#### What you have to do:
How many lines in the records below include "instance"? Answer with the number only.

** Data supplied follows **

import Mathlib.AlgebraicGeometry.Morphisms.QuasiCompact
import Literature.AlgebraicGeometry.Morphisms.ProductAffineCover
import Literature.AlgebraicGeometry.AbelianSchemes.AbelianSchemeQuotientMulNDescent
import HarnessLib

/-!
# Finite affine subcovers and the DIAGONAL COVER `(V_i ∩ V_j ∩ g⁻¹ V_l)` of a separated `k`-scheme (Čech bookkeeping for `[2]^*`)

Layer `Literature/AlgebraicGeometry/AbelianSchemes` (THEOREMS only — no definition, no instance, no notation, no named
fact); cell `hodgecm-mathlib`, F-11 sub-line P1b, MONO-G1 slot (5) `hrel₃` («`[2]^* = 4` on `Ȟ²(𝒪)`», road N1–N4 of
F0P1b-p01 (g2) ∕ F0P1b-p04 (g2)): steps (S2)–(S3) of the N4 assembly, shed to B-p19 (g19) by F0P1b-plan (g2) (R123)(c).
The covers are CHARACTERISED by their shapes (as in the sibling ★ `Morphisms/ProductAffineCover`, whose `exists_tripleCover`
is the model); consumers `obtain` them once.

For a `k`-scheme `Z → Spec k` which is SEPARATED, a family of affine opens `V : ι → Z.affineOpens` and an endomorphism
`g : Z → Z` (for an abelian variety `B`: `g = [2]_B`):
* §1 `exists_fin_subcover_of_compactSpace` — a cover of a quasi-compact scheme by opens has a finite subcover REINDEXED BY
  `Fin n` (`e : Fin n → ι`, `⨆ i, U (e i) = ⊤`; the linear order of `Fin n` is what the ordered Čech dialect ★
  `Algebra/Homology/OrderedCechSystem*` wants); `AbelianSchemeOver.exists_fin_affine_subcover` — the case of an abelian
  scheme over an affine base (proper, hence quasi-compact over the quasi-compact `Spec k`);
* §2 `isAffineOpen_inf_inf_preimage` — `V_i ∩ V_j ∩ g⁻¹ V_l` is AFFINE (twice ★ `isAffineOpen_inf_preimage`: an affine open
  met with the preimage of an affine open along a map to a separated `k`-scheme is affine); **`exists_diagonalCover`** —
  `∃ W : (ι ×ₗ ι) ×ₗ ι → Z.affineOpens, (W ((i, j), l)).1 = V_i ⊓ V_j ⊓ g⁻¹ V_l`; `diagonalCover_eq` (read on a general
  index); **`iSup_diagonalCover_eq_top`** (it covers when `V` covers: `z ∈ V_i`, `g z ∈ V_l` ⇒ `z ∈ W ((i, i), l)`);
  the ADMISSIBILITY `W d ⊆ f⁻¹ V (θ d)` of the three index maps `θ₁ ((i, j), l) = i`, `θ₂ ((i, j), l) = j` (along `𝟙`) and
  `θ₃ ((i, j), l) = l` (along `g`) — the binder `hθ` of ★ `Modules/CechPullbackSystemHom.pullbackSystemHom` —, and the
  monotonicity of `θ₁`;
* §3 `AbelianSchemeOver.exists_diagonalCover_mulN` ∕ `…_of_cover` — the instantiation `Z := B.X`, `g := (B.mulN n).left` for an
  abelian scheme `B` over `Spec k` (separated because proper — Mathlib's instance from `B.isProper`; cf. ★
  `AbelianSchemeOver.isSeparated_hom`): the cover on which `[n]^*` and the two restrictions to `V_i`,
  `V_j` are read SIMULTANEOUSLY (for `n = 2`: `[2] = m ∘ Δ`, so `Δ⁻¹ (p₁⁻¹ V_i ∩ p₂⁻¹ V_j ∩ m⁻¹ V_l) = V_i ∩ V_j ∩ [2]⁻¹ V_l`
  is the pull-back of the triple cover of ★ `ProductAffineCover` along the diagonal — the Čech side of [MumfordAV1970] §13's
  computation of `[n]^*` on `H•(A, 𝒪)` from `m^* = p₁^* + p₂^*` in degree one).

HC_CM is proved only modulo the 7 printed citations until rung 0 closes — nothing here bears on a summit statement.

## References
* [Hartshorne1977] R. Hartshorne, *Algebraic Geometry*, GTM 52 (1977): II Ex. 4.3 (intersections of affine opens in a
  separated scheme are affine), III §4 (Čech cohomology; refinement along index maps, p. 218 ff.).
* [GortzWedhorn2020] U. Görtz, T. Wedhorn, *Algebraic Geometry I*, 2nd ed. (2020): Prop. 9.15 (p. 235) and Prop. 12.3
  (p. 325) (separated and affine morphisms), Prop. 3.5 (preimages), Def. 1.22 (p. 14) (quasi-compact), Def. 12.55 (p. 348)
  and Def. 10.5 (p. 246) (proper ⇒ of finite type ⇒ quasi-compact).
* [StacksProject] The Stacks Project, Tag 01FG (Čech complex and refinements), Tag 01SG (affine morphisms), Tag 01KP
  (separated: intersections of affines).
* [MumfordAV1970] D. Mumford, *Abelian Varieties* (1970), §13 (the cohomology ring `H•(A, 𝒪)`, `[n]^*`).
-/

universe u

open CategoryTheory AlgebraicGeometry TopologicalSpace Opposite

namespace Literature.AlgebraicGeometry.AbelianSchemes

open Literature.AlgebraicGeometry.Morphisms

/-! ## §1 Finite subcovers reindexed by `Fin n` -/

/-- **A cover of a quasi-compact scheme by opens has a finite subcover reindexed by `Fin n`**: `⨆ j, U j = ⊤` on a
`CompactSpace` gives `e : Fin n → ι` with `⨆ i, U (e i) = ⊤` (Mathlib `IsCompact.elim_finite_subcover` on `univ`, then
`Finset.equivFin`). [cite: GortzWedhorn2020, Def. 1.22 (p. 14) (quasi-compact: every open covering has a finite subcovering)] -/
theorem exists_fin_subcover_of_compactSpace {X : Scheme.{u}} [CompactSpace X] {ι : Type*} (U : ι → X.Opens)
    (hU : ⨆ j, U j = ⊤) : ∃ (n : ℕ) (e : Fin n → ι), ⨆ i, U (e i) = ⊤ := by
  classical
  obtain ⟨t, ht⟩ := isCompact_univ.elim_finite_subcover (fun j => (U j : Set X)) (fun j => (U j).isOpen)
    (by rw [← Opens.coe_iSup, hU, Opens.coe_top])
  refine ⟨t.card, fun i => (t.equivFin.symm i).1, top_le_iff.mp fun x _ => ?_⟩
  obtain ⟨j, hj, hx⟩ := Set.mem_iUnion₂.mp (ht (Set.mem_univ x))
  exact Opens.mem_iSup.mpr ⟨t.equivFin ⟨j, hj⟩, by simpa using hx⟩

/-- **An abelian scheme over an affine base has, in every affine open cover, a finite subcover reindexed by `Fin n`**:
`B.X → Spec k` is proper, hence quasi-compact, and `Spec k` is quasi-compact, so the underlying space of `B.X` is compact
(Mathlib `QuasiCompact.compactSpace_of_compactSpace`). [cite: GortzWedhorn2020, Def. 12.55 (p. 348) and Def. 10.5 (p. 246) (proper ⇒ of finite type ⇒ quasi-compact)] -/
theorem AbelianSchemeOver.exists_fin_affine_subcover {k : Type u} [CommRing k] (B : AbelianSchemeOver (Spec (.of k)))
    {ι : Type*} (U : ι → B.X.left.affineOpens) (hU : ⨆ j, (U j).1 = ⊤) :
    ∃ (n : ℕ) (e : Fin n → ι), ⨆ i, (U (e i)).1 = ⊤ := by
  haveI : IsProper B.X.hom := B.isProper
  haveI : CompactSpace B.X.left := QuasiCompact.compactSpace_of_compactSpace B.X.hom
  exact exists_fin_subcover_of_compactSpace (fun j => (U j).1) hU

/-! ## §2 The diagonal cover `W ((i, j), l) = V_i ∩ V_j ∩ g⁻¹ V_l` of a separated `k`-scheme -/

section Diagonal

variable {k : Type u} [CommRing k] {Z : Over (Spec (CommRingCat.of k))}
  {ι : Type} (V : ι → Z.left.affineOpens) (g : Z.left ⟶ Z.left)

/-- **`V_i ∩ V_j ∩ g⁻¹ V_l` is an affine open** of a `k`-scheme `Z` SEPARATED over `Spec k`, for affine opens `V_i`, `V_j`,
`V_l` and any endomorphism `g` (★ `isAffineOpen_inf_preimage` along `𝟙` and along `g`).
[cite: Hartshorne1977, II Ex. 4.3] [cite: GortzWedhorn2020, Prop. 12.3 (p. 325) and Prop. 9.15 (p. 235)] -/
theorem isAffineOpen_inf_inf_preimage [IsSeparated Z.hom] (i j l : ι) :
    IsAffineOpen ((V i).1 ⊓ (V j).1 ⊓ g ⁻¹ᵁ (V l).1) :=
  isAffineOpen_inf_preimage g (isAffineOpen_inf_preimage (𝟙 Z.left) (V i).2 (V j)) (V l)

/-- **THE DIAGONAL COVER exists**: affine opens `W ((i, j), l) = V_i ∩ V_j ∩ g⁻¹ V_l` indexed by `(ι ×ₗ ι) ×ₗ ι`
(for `Z = B` an abelian variety and `g = [2]_B`: the cover on which `[2]^*` and the restrictions to `V_i`, `V_j` are read).
[cite: StacksProject, Tag 01FG] [cite: Hartshorne1977, III §4 (p. 218)] -/
theorem exists_diagonalCover [IsSeparated Z.hom] :
    ∃ W : (ι ×ₗ ι) ×ₗ ι → Z.left.affineOpens,
      ∀ i j l, (W (toLex (toLex (i, j), l))).1 = (V i).1 ⊓ (V j).1 ⊓ g ⁻¹ᵁ (V l).1 :=
  ⟨fun d => ⟨_, isAffineOpen_inf_inf_preimage V g (ofLex (ofLex d).1).1 (ofLex (ofLex d).1).2 (ofLex d).2⟩,
    fun _ _ _ => rfl⟩

variable (W : (ι ×ₗ ι) ×ₗ ι → Z.left.affineOpens)
  (hW : ∀ i j l, (W (toLex (toLex (i, j), l))).1 = (V i).1 ⊓ (V j).1 ⊓ g ⁻¹ᵁ (V l).1)

include hW in
/-- The diagonal cover read on a general index `d`: `W d = V_{d.1.1} ∩ V_{d.1.2} ∩ g⁻¹ V_{d.2}`.
[cite: StacksProject, Tag 01FG] -/
theorem diagonalCover_eq (d : (ι ×ₗ ι) ×ₗ ι) :
    (W d).1 = (V (ofLex (ofLex d).1).1).1 ⊓ (V (ofLex (ofLex d).1).2).1 ⊓ g ⁻¹ᵁ (V (ofLex d).2).1 := by
  rw [← hW]
  rfl

include hW in
/-- **The diagonal cover COVERS** when `V` covers `Z`: a point `z ∈ V_i` with `g z ∈ V_l` lies in `W ((i, i), l)`.
[cite: StacksProject, Tag 01FG] [cite: Hartshorne1977, III §4 (p. 218)] -/
theorem iSup_diagonalCover_eq_top (hV : ⨆ j, (V j).1 = ⊤) : ⨆ d, (W d).1 = ⊤ := by
  refine top_le_iff.mp fun z _ => ?_
  have hz₁ : z ∈ (⊤ : Z.left.Opens) := trivial
  have hz₂ : g z ∈ (⊤ : Z.left.Opens) := trivial
  rw [← hV] at hz₁ hz₂
  obtain ⟨i, hi⟩ := Opens.mem_iSup.mp hz₁
  obtain ⟨l, hl⟩ := Opens.mem_iSup.mp hz₂
  exact Opens.mem_iSup.mpr ⟨toLex (toLex (i, i), l), by rw [hW]; exact ⟨⟨hi, hi⟩, hl⟩⟩

include hW in
/-- **`θ₁ ((i, j), l) = i` is admissible** (along the identity): `W ((i, j), l) ⊆ V_i` — the binder `hθ` of ★
`Modules.pullbackSystemHom (𝟙 Z) V W θ₁`. [cite: Hartshorne1977, III §4 (p. 218)] [cite: StacksProject, Tag 01FG] -/
theorem diagonalCover_le_fst (d : (ι ×ₗ ι) ×ₗ ι) : (W d).1 ≤ (𝟙 Z.left) ⁻¹ᵁ (V (ofLex (ofLex d).1).1).1 := by
  rw [diagonalCover_eq V g W hW d]
  exact inf_le_left.trans inf_le_left

include hW in
/-- **`θ₂ ((i, j), l) = j` is admissible** (along the identity): `W ((i, j), l) ⊆ V_j`.
[cite: Hartshorne1977, III §4 (p. 218)] [cite: StacksProject, Tag 01FG] -/
theorem diagonalCover_le_snd (d : (ι ×ₗ ι) ×ₗ ι) : (W d).1 ≤ (𝟙 Z.left) ⁻¹ᵁ (V (ofLex (ofLex d).1).2).1 := by
  rw [diagonalCover_eq V g W hW d]
  exact inf_le_left.trans inf_le_right

include hW in
/-- **`θ₃ ((i, j), l) = l` is admissible along `g`**: `W ((i, j), l) ⊆ g⁻¹ V_l` — the binder `hθ` of ★
`Modules.pullbackSystemHom g V W θ₃`. [cite: Hartshorne1977, III §4 (p. 218)] [cite: StacksProject, Tag 01FG] -/
theorem diagonalCover_le_preimage (d : (ι ×ₗ ι) ×ₗ ι) : (W d).1 ≤ g ⁻¹ᵁ (V (ofLex d).2).1 := by
  rw [diagonalCover_eq V g W hW d]
  exact inf_le_right

include hW in
/-- The diagonal cover refines `V` plainly (no preimage sign): `W d ⊆ V_{θ₁ d}` — the form wanted when the refinement is
read on cochains of ONE scheme (★ `OrderedCech.refineCochain`). [cite: StacksProject, Tag 01FG] -/
theorem diagonalCover_le (d : (ι ×ₗ ι) ×ₗ ι) : (W d).1 ≤ (V (ofLex (ofLex d).1).1).1 :=
  diagonalCover_le_fst V g W hW d

omit hW in
/-- `θ₁ = fst ∘ ofLex ∘ fst ∘ ofLex` is monotone for the lexicographic orders (a MONOTONE refinement map, as the ordered
Čech refinement ★ `OrderedCech.refineCochain` prefers). [cite: Hartshorne1977, III §4 (p. 218)] -/
theorem monotone_diagonalIndexMap_fst [Preorder ι] :
    Monotone fun d : (ι ×ₗ ι) ×ₗ ι => (ofLex (ofLex d).1).1 :=
  Prod.Lex.monotone_fst_ofLex.comp Prod.Lex.monotone_fst_ofLex

end Diagonal

/-! ## §3 The diagonal cover of an abelian scheme over `Spec k` along `[n]` -/

namespace AbelianSchemeOver

variable {k : Type u} [CommRing k] (B : AbelianSchemeOver (Spec (CommRingCat.of k))) {ι : Type}
  (V : ι → B.X.left.affineOpens)

/-- **THE DIAGONAL COVER OF AN ABELIAN SCHEME ALONG `[n]`**: for affine opens `V_i ⊆ B` there are affine opens
`WΔ ((i, j), l) = V_i ∩ V_j ∩ [n]⁻¹ V_l` indexed by `(ι ×ₗ ι) ×ₗ ι` (`[n] = (B.mulN n).left`; `n = 2` for the `hrel₃`
road). [cite: MumfordAV1970, §13 (p. 125)] [cite: StacksProject, Tag 01FG] -/
theorem exists_diagonalCover_mulN (n : ℕ) :
    ∃ WΔ : (ι ×ₗ ι) ×ₗ ι → B.X.left.affineOpens,
      ∀ i j l, (WΔ (toLex (toLex (i, j), l))).1 = (V i).1 ⊓ (V j).1 ⊓ (B.mulN n).left ⁻¹ᵁ (V l).1 := by
  haveI : IsProper B.X.hom := B.isProper
  exact exists_diagonalCover V (B.mulN n).left

/-- **The diagonal cover of an abelian scheme along `[n]`, WITH ITS COVERING PROPERTY** when `V` covers `B`.
[cite: MumfordAV1970, §13 (p. 125)] [cite: StacksProject, Tag 01FG] -/
theorem exists_diagonalCover_mulN_of_cover (hV : ⨆ j, (V j).1 = ⊤) (n : ℕ) :
    ∃ WΔ : (ι ×ₗ ι) ×ₗ ι → B.X.left.affineOpens,
      (∀ i j l, (WΔ (toLex (toLex (i, j), l))).1 = (V i).1 ⊓ (V j).1 ⊓ (B.mulN n).left ⁻¹ᵁ (V l).1) ∧
        ⨆ d, (WΔ d).1 = ⊤ := by
  obtain ⟨WΔ, hWΔ⟩ := B.exists_diagonalCover_mulN V n
  exact ⟨WΔ, hWΔ, iSup_diagonalCover_eq_top V (B.mulN n).left WΔ hWΔ hV⟩

/-- **(S2)–(S3) of the N4 assembly in one call**: an affine open cover `U : ι → B.affineOpens` of an abelian scheme over
`Spec k` has a finite subcover `V = U ∘ e` (`e : Fin m → ι`) and, for it, the diagonal cover
`WΔ : (Fin m ×ₗ Fin m) ×ₗ Fin m → B.affineOpens`, `WΔ ((i, j), l) = V_i ∩ V_j ∩ [n]⁻¹ V_l`, which covers `B`.
[cite: MumfordAV1970, §13 (p. 125)] [cite: StacksProject, Tag 01FG] -/
theorem exists_fin_subcover_diagonalCover_mulN (U : ι → B.X.left.affineOpens) (hU : ⨆ j, (U j).1 = ⊤) (n : ℕ) :
    ∃ (m : ℕ) (e : Fin m → ι) (_ : ⨆ i, (U (e i)).1 = ⊤)
      (WΔ : (Fin m ×ₗ Fin m) ×ₗ Fin m → B.X.left.affineOpens),
      (∀ i j l, (WΔ (toLex (toLex (i, j), l))).1 = (U (e i)).1 ⊓ (U (e j)).1 ⊓ (B.mulN n).left ⁻¹ᵁ (U (e l)).1) ∧
        ⨆ d, (WΔ d).1 = ⊤ := by
  obtain ⟨m, e, he⟩ := B.exists_fin_affine_subcover U hU
  obtain ⟨WΔ, hWΔ, hcov⟩ := B.exists_diagonalCover_mulN_of_cover (fun i => U (e i)) he n
  exact ⟨m, e, he, WΔ, hWΔ, hcov⟩

end AbelianSchemeOver

end Literature.AlgebraicGeometry.AbelianSchemes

** End of Data supplied **

#### Result:
2